import Summits.AtomisticToContinuum.BoseEinsteinCondensation.Theorems.BECThomsonPrincipleGaussianDominationCanWardSplitComposition
import Literature.MathematicalPhysics.QuantumManyBody.PeriodicFeynmanKacFreeForm
import HarnessLib

/-!
# Line `ward-chord-splitting` of crux `GaussianDominationCan` (stmt-AtomisticToContinuum-9479): the bridge from `DensityResponse`

`weakDensityChord_of_densityResponse : BECThomsonPrinciple.DensityResponse → WeakDensityChord` — stub S2 of the line is a
corollary of the route's rank-4 sibling crux `DensityResponse` (stmt-AtomisticToContinuum-9481): drop `ρa ≥ 0` from the
denominator, translate all bosons by `t = (θ/|k|²)k` to produce the phase (`PeriodicTrialState.exists_translate`,
`periodicEnergy_translate`, `setIntegral_cellN_comp_add_of_periodic`: same energy, shifted density wave), absorb the factor
`2` into `s ↦ s/2`.  Hence `gaussianDominationCan_of_densityResponse : S3 → S4 → DensityResponse → crux`: with the sibling
crux in place of S2 the line's open content is exactly S3 (backflow chord ⟺ c-number Gaussian domination) and S4 (the
normalisation lift).  [folklore]-level.
-/

noncomputable section

namespace Summit.AtomisticToContinuum.BoseEinsteinCondensation.Cruxes.GaussianDominationCan.WardChordSplitting

open MeasureTheory
open scoped ENNReal ComplexConjugate
open Literature.MathematicalPhysics.QuantumManyBody.BoseGas
open Summit.AtomisticToContinuum.BoseEinsteinCondensation.Theses
open Summit.AtomisticToContinuum.BoseEinsteinCondensation.Theorems.GaussianDominationCan.Negative
open Summit.AtomisticToContinuum.BoseEinsteinCondensation.Cruxes.DensityResponse.ForceBalanceConstitutive
  (kvec ksq ksupSq ksupSq_le_ksq ksq_le_three_mul_ksupSq)

/-! ### S2 from the sibling crux: `DensityResponse → WeakDensityChord` (translation produces the phase) -/

section Bridge

variable {N : ℕ} {L : ℝ}

/-- `kₗ = (2π/L) nₗ`. [folklore] -/
theorem kvec_apply (L : ℝ) (n : Fin 3 → ℤ) (l : Fin 3) : kvec L n l = 2 * Real.pi / L * (n l : ℝ) := rfl

/-- `k·x` is `C¹` (it is the continuous linear functional `(2π/L)∑ⱼ nⱼ πⱼ`, `modeCLM_apply`). [folklore] -/
theorem contDiff_karg (L : ℝ) (n : Fin 3 → ℤ) : ContDiff ℝ 1 (karg L n) := by
  have h : karg L n = fun x => ((2 * Real.pi / L) • ∑ j : Fin 3,
      (n j : ℝ) • PiLp.proj 2 (fun _ : Fin 3 => ℝ) j : Space →L[ℝ] ℝ) x :=
    funext fun x => (modeCLM_apply L n x).symm
  rw [h]
  exact ContinuousLinearMap.contDiff _

/-- `k·(x + L eₗ) = k·x + 2π nₗ` for `L ≠ 0`. [folklore] -/
theorem karg_add_single (hL : L ≠ 0) (n : Fin 3 → ℤ) (x : Space) (l : Fin 3) :
    karg L n (x + EuclideanSpace.single l L) = karg L n x + 2 * Real.pi * (n l : ℝ) := by
  unfold karg
  have : ∑ j, (n j : ℝ) * (x + EuclideanSpace.single l L) j = (∑ j, (n j : ℝ) * x j) + (n l : ℝ) * L := by
    simp only [PiLp.add_apply, PiLp.single_apply, mul_add, Finset.sum_add_distrib, mul_ite,
      mul_zero, Finset.sum_ite_eq', Finset.mem_univ, if_true]
  rw [this, mul_add]
  congr 1
  field_simp

/-- `k·(x + y) = k·x + k·y`. [folklore] -/
theorem karg_add (L : ℝ) (n : Fin 3 → ℤ) (x y : Space) : karg L n (x + y) = karg L n x + karg L n y := by
  unfold karg
  rw [← mul_add, ← Finset.sum_add_distrib]
  congr 1
  refine Finset.sum_congr rfl fun j _ => ?_
  rw [PiLp.add_apply, mul_add]

/-- `k·(x - y) = k·x - k·y`. [folklore] -/
theorem karg_sub (L : ℝ) (n : Fin 3 → ℤ) (x y : Space) : karg L n (x - y) = karg L n x - karg L n y := by
  have h := karg_add L n (x - y) y
  rw [sub_add_cancel] at h
  linarith

/-- `k·(c k) = c|k|²`. [folklore] -/
theorem karg_smul_kvec (L : ℝ) (n : Fin 3 → ℤ) (c : ℝ) : karg L n (c • kvec L n) = c * ksq L n := by
  unfold karg ksq
  simp only [PiLp.smul_apply, smul_eq_mul, kvec_apply, Finset.mul_sum]
  refine Finset.sum_congr rfl fun j _ => ?_
  ring

/-- `cos(k·(x + L e_l) + c) = cos(k·x + c)`. [folklore] -/
theorem cos_karg_add_single (hL : L ≠ 0) (n : Fin 3 → ℤ) (c : ℝ) (x : Space) (l : Fin 3) :
    Real.cos (karg L n (x + EuclideanSpace.single l L) + c) = Real.cos (karg L n x + c) := by
  rw [karg_add_single hL, show karg L n x + 2 * Real.pi * (n l : ℝ) + c =
    karg L n x + c + (n l : ℤ) * (2 * Real.pi) by ring, Real.cos_add_int_mul_two_pi]

/-- The density-wave integrand with phase `c` is periodic in every particle and axis. [folklore] -/
theorem densityIntegrand_periodic (hL : L ≠ 0) (n : Fin 3 → ℤ) (c : ℝ) (Φ : PeriodicTrialState N L)
    (Y : Config N) (j : Fin N) (k : Fin 3) :
    (∑ i : Fin N, Real.cos (karg L n ((Y + Pi.single j (EuclideanSpace.single k L) : Config N) i) + c)) *
        ‖Φ.ψ (Y + Pi.single j (EuclideanSpace.single k L))‖ ^ 2 =
      (∑ i : Fin N, Real.cos (karg L n (Y i) + c)) * ‖Φ.ψ Y‖ ^ 2 := by
  rw [Φ.periodic]
  congr 1
  refine Finset.sum_congr rfl fun i _ => ?_
  rcases eq_or_ne i j with rfl | hij
  · rw [Pi.add_apply, Pi.single_eq_same, cos_karg_add_single hL]
  · rw [Pi.add_apply, Pi.single_eq_of_ne hij, add_zero]

/-- **Translation produces the phase**: for the translate `Ψ = Φ(· - t𝟙)` (`PeriodicTrialState.exists_translate`),
`D_0(Ψ) = D_{k·t}(Φ)` (shift of the fundamental cell, `setIntegral_cellN_comp_add_of_periodic`). [folklore] -/
theorem densityWave_translate (hL : 0 < L) (n : Fin 3 → ℤ) (Φ : PeriodicTrialState N L) (t : Space)
    {Ψ : PeriodicTrialState N L} (hΨ : Ψ.ψ = fun X => Φ.ψ (X - fun _ => t)) :
    densityWave 0 n Ψ = densityWave (karg L n t) n Φ := by
  unfold densityWave
  set G : Config N → ℝ := fun Y => (∑ i : Fin N, Real.cos (karg L n (Y i) + karg L n t)) * ‖Φ.ψ Y‖ ^ 2
    with hG
  have hper : ∀ (Y : Config N) (j : Fin N) (k : Fin 3),
      G (Y + Pi.single j (EuclideanSpace.single k L)) = G Y := fun Y j k =>
    densityIntegrand_periodic hL.ne' n (karg L n t) Φ Y j k
  have hkarg : Continuous (karg L n) := (contDiff_karg L n).continuous
  have hcont : Continuous G :=
    (continuous_finsetSum _ fun i _ => Real.continuous_cos.comp
      ((hkarg.comp (continuous_apply i)).add continuous_const)).mul ((Φ.contDiff.continuous.norm).pow 2)
  have hshift := setIntegral_cellN_comp_add_of_periodic hL
    (hcont.aestronglyMeasurable.restrict) hper (-(fun _ => t))
  have hint : (fun X : Config N => (∑ i : Fin N, Real.cos (karg L n (X i) + 0)) * ‖Ψ.ψ X‖ ^ 2) =
      fun X => G (X + -(fun _ => t)) := by
    funext X
    rw [hΨ, hG]
    simp only
    rw [show X + -(fun _ : Fin N => t) = X - fun _ => t from (sub_eq_add_neg X _).symm]
    congr 1
    refine Finset.sum_congr rfl fun i _ => ?_
    rw [add_zero, Pi.sub_apply, karg_sub, sub_add_cancel]
  rw [hint, hshift]

/-- **`DensityResponse ⟹ WeakDensityChord`**: S2 follows from the route's rank-4 crux — drop `ρa ≥ 0` from the
denominator, translate by `t = (θ/|k|²)k` to produce the phase (`periodicEnergy_translate`: same energy), and absorb
the route's factor `2` into `s ↦ s/2`; `C₂ := C`, `ρ₀, N₀` unchanged. So `stub_weakDensityChord` closes the moment
`DensityResponse` lands (apply this theorem to the landed proof). -/
theorem weakDensityChord_of_densityResponse (hD : BECThomsonPrinciple.DensityResponse) : WeakDensityChord := by
  intro v hv M hM
  obtain ⟨ρ₀, C, hρ₀, hC, N₀, h⟩ := hD v hv M hM
  refine ⟨ρ₀, C, hρ₀, hC, N₀, ?_⟩
  intro N hN L hL hNL n hn hwin θ s hs Φ
  -- the translate carrying the phase
  have hk : 0 < ksq L n := ksq_pos hL.ne' hn
  set t : Space := (θ / ksq L n) • kvec L n with ht
  have hkt : karg L n t = θ := by rw [ht, karg_smul_kvec]; field_simp
  obtain ⟨Ψ, hΨ⟩ := Φ.exists_translate t
  have hEΨ : periodicEnergy v Ψ = periodicEnergy v Φ := periodicEnergy_translate v Φ t hΨ
  have hDΨ : densityWave 0 n Ψ = densityWave θ n Φ := by rw [densityWave_translate hL n Φ t hΨ, hkt]
  -- the route's source at `Ψ` is `2 D_0(Ψ)`
  have hsrc : ∫ X in cellN N L, (∑ i, 2 * Real.cos (2 * Real.pi / L * ∑ j, (n j : ℝ) * X i j)) * ‖Ψ.ψ X‖ ^ 2
      = 2 * densityWave 0 n Ψ := by
    unfold densityWave
    rw [← integral_const_mul]
    refine integral_congr_ae (Filter.Eventually.of_forall fun X => ?_)
    simp only [karg, add_zero]
    rw [← Finset.mul_sum]
    ring
  -- `DensityResponse` at `(s/2, Ψ)`
  have key := h N hN L hL hNL n hn hwin (s / 2) (by positivity) Ψ
  rw [hsrc, hEΨ, hDΨ] at key
  have e1 : s / 2 * |2 * densityWave θ n Φ| = s * |densityWave θ n Φ| := by
    rw [abs_mul, abs_two]; ring
  rw [e1] at key
  refine key.trans (add_le_add le_rfl (ENNReal.ofReal_le_ofReal ?_))
  -- budgets: `C (s/2)² N/(k∞² + ρa) ≤ C s² N L²/‖n‖²`
  have hnorm : 1 ≤ ‖(fun j => (n j : ℝ))‖ := one_le_norm_intVec hn
  have hks : 0 < (2 * Real.pi * ‖(fun j => (n j : ℝ))‖ / L) ^ 2 := by positivity
  have hden : (2 * Real.pi * ‖(fun j => (n j : ℝ))‖ / L) ^ 2 ≤
      (2 * Real.pi * ‖(fun j => (n j : ℝ))‖ / L) ^ 2 + (N : ℝ) / L ^ 3 * (scatteringLength v).toReal := by
    have : 0 ≤ (N : ℝ) / L ^ 3 * (scatteringLength v).toReal := by positivity
    linarith
  calc C * (s / 2) ^ 2 * N / ((2 * Real.pi * ‖(fun j => (n j : ℝ))‖ / L) ^ 2 +
        N / L ^ 3 * (scatteringLength v).toReal)
      ≤ C * (s / 2) ^ 2 * N / (2 * Real.pi * ‖(fun j => (n j : ℝ))‖ / L) ^ 2 := by
        apply div_le_div_of_nonneg_left (by positivity) hks hden
    _ = C * s ^ 2 * N * L ^ 2 / ‖(fun j => (n j : ℝ))‖ ^ 2 * (1 / (16 * Real.pi ^ 2)) := by
        field_simp
        ring
    _ ≤ C * s ^ 2 * N * L ^ 2 / ‖(fun j => (n j : ℝ))‖ ^ 2 * 1 := by
        refine mul_le_mul_of_nonneg_left ?_ (by positivity)
        rw [div_le_one (by positivity)]
        nlinarith [Real.pi_gt_three]
    _ = C * s ^ 2 * N * L ^ 2 / ‖(fun j => (n j : ℝ))‖ ^ 2 := mul_one _

/-- The registered stub S2 as a corollary of the sibling crux, in the audit's vocabulary. [folklore] -/
theorem stub_weakDensityChord_of_densityResponse :
    BECThomsonPrinciple.DensityResponse → Goal.stub_weakDensityChord :=
  fun hD => weakDensityChord_of_densityResponse hD

end Bridge

/-- **Variant composition through the sibling crux**: the route item `DensityResponse` (rank 4) in place of S2 —
so the crux is `DensityResponse ∧ S3 ∧ S4` with everything else proved. [folklore] -/
theorem gaussianDominationCan_of_densityResponse :
    Goal.stub_backflowChord → Goal.stub_normalisationLift → BECThomsonPrinciple.DensityResponse →
      BECThomsonPrinciple.GaussianDominationCan :=
  fun h₃ h₄ hD => gaussianDominationCan_of_stubs (weakDensityChord_of_densityResponse hD) h₃ h₄

end Summit.AtomisticToContinuum.BoseEinsteinCondensation.Cruxes.GaussianDominationCan.WardChordSplitting

end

■ EXERCISE INSTRUCTIONS ■
Set down, exactly as written, each line of the data from its opening line through the one containing "denominator, translate all". Output nothing more.

■ ANSWER SECTION ■
import Summits.AtomisticToContinuum.BoseEinsteinCondensation.Theorems.BECThomsonPrincipleGaussianDominationCanWardSplitComposition
import Literature.MathematicalPhysics.QuantumManyBody.PeriodicFeynmanKacFreeForm
import HarnessLib

/-!
# Line `ward-chord-splitting` of crux `GaussianDominationCan` (stmt-AtomisticToContinuum-9479): the bridge from `DensityResponse`

`weakDensityChord_of_densityResponse : BECThomsonPrinciple.DensityResponse → WeakDensityChord` — stub S2 of the line is a
corollary of the route's rank-4 sibling crux `DensityResponse` (stmt-AtomisticToContinuum-9481): drop `ρa ≥ 0` from the
denominator, translate all bosons by `t = (θ/|k|²)k` to produce the phase (`PeriodicTrialState.exists_translate`,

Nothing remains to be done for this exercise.